=== Work to complete ===
Please reproduce every entry, keeping each one exact.

[Stored data]
/-- `H^i(res_w, φ + ψ) = H^i(res_w, φ) + H^i(res_w, ψ)`. [cite: SerreGaloisCohomology1997, I §2.2] -/
theorem semilocH_add {n n' k k' : ℕ}
    (φ ψ : coindFin.{0, 0} (coeffRepK S θ' P k).toTopRep (κ.layerSubgroup n) ⟶ coindFin.{0, 0} (coeffRepK S θ' P k').toTopRep (κ.layerSubgroup n')) (i : ℕ) :
    semilocH S κ θ' P w (φ + ψ) i = semilocH S κ θ' P w φ i + semilocH S κ θ' P w ψ i := by
  apply AddMonoidHom.ext
  intro x
  have hres : (TopRep.resFunctor (resGalOfEmb (closureEmb (K := K) (w.adicCompletion K)) : absoluteGaloisGroup (w.adicCompletion K) →* absoluteGaloisGroup K)).map (φ + ψ) =
      (TopRep.resFunctor (resGalOfEmb (closureEmb (K := K) (w.adicCompletion K)) : absoluteGaloisGroup (w.adicCompletion K) →* absoluteGaloisGroup K)).map φ +
        (TopRep.resFunctor (resGalOfEmb (closureEmb (K := K) (w.adicCompletion K)) : absoluteGaloisGroup (w.adicCompletion K) →* absoluteGaloisGroup K)).map ψ :=
    TopRep.hom_ext (ContIntertwiningMap.ext (ContinuousLinearMap.ext fun _ ↦ rfl))
  have e := continuousCohomology_map_add
    ((TopRep.resFunctor (resGalOfEmb (closureEmb (K := K) (w.adicCompletion K)) : absoluteGaloisGroup (w.adicCompletion K) →* absoluteGaloisGroup K)).map φ)
    ((TopRep.resFunctor (resGalOfEmb (closureEmb (K := K) (w.adicCompletion K)) : absoluteGaloisGroup (w.adicCompletion K) →* absoluteGaloisGroup K)).map ψ) i
  rw [AddMonoidHom.add_apply, semilocH_apply, semilocH_apply, semilocH_apply, hres]
  exact congrArg (fun m ↦ (TopModuleCat.Hom.hom m) x) e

=== Result of the task ===
/-- `H^i(res_w, φ + ψ) = H^i(res_w, φ) + H^i(res_w, ψ)`. [cite: SerreGaloisCohomology1997, I §2.2] -/
theorem semilocH_add {n n' k k' : ℕ}
    (φ ψ : coindFin.{0, 0} (coeffRepK S θ' P k).toTopRep (κ.layerSubgroup n) ⟶ coindFin.{0, 0} (coeffRepK S θ' P k').toTopRep (κ.layerSubgroup n')) (i : ℕ) :
    semilocH S κ θ' P w (φ + ψ) i = semilocH S κ θ' P w φ i + semilocH S κ θ' P w ψ i := by
  apply AddMonoidHom.ext
  intro x
  have hres : (TopRep.resFunctor (resGalOfEmb (closureEmb (K := K) (w.adicCompletion K)) : absoluteGaloisGroup (w.adicCompletion K) →* absoluteGaloisGroup K)).map (φ + ψ) =
      (TopRep.resFunctor (resGalOfEmb (closureEmb (K := K) (w.adicCompletion K)) : absoluteGaloisGroup (w.adicCompletion K) →* absoluteGaloisGroup K)).map φ +
        (TopRep.resFunctor (resGalOfEmb (closureEmb (K := K) (w.adicCompletion K)) : absoluteGaloisGroup (w.adicCompletion K) →* absoluteGaloisGroup K)).map ψ :=
    TopRep.hom_ext (ContIntertwiningMap.ext (ContinuousLinearMap.ext fun _ ↦ rfl))
  have e := continuousCohomology_map_add
    ((TopRep.resFunctor (resGalOfEmb (closureEmb (K := K) (w.adicCompletion K)) : absoluteGaloisGroup (w.adicCompletion K) →* absoluteGaloisGroup K)).map φ)
    ((TopRep.resFunctor (resGalOfEmb (closureEmb (K := K) (w.adicCompletion K)) : absoluteGaloisGroup (w.adicCompletion K) →* absoluteGaloisGroup K)).map ψ) i
  rw [AddMonoidHom.add_apply, semilocH_apply, semilocH_apply, semilocH_apply, hres]
  exact congrArg (fun m ↦ (TopModuleCat.Hom.hom m) x) e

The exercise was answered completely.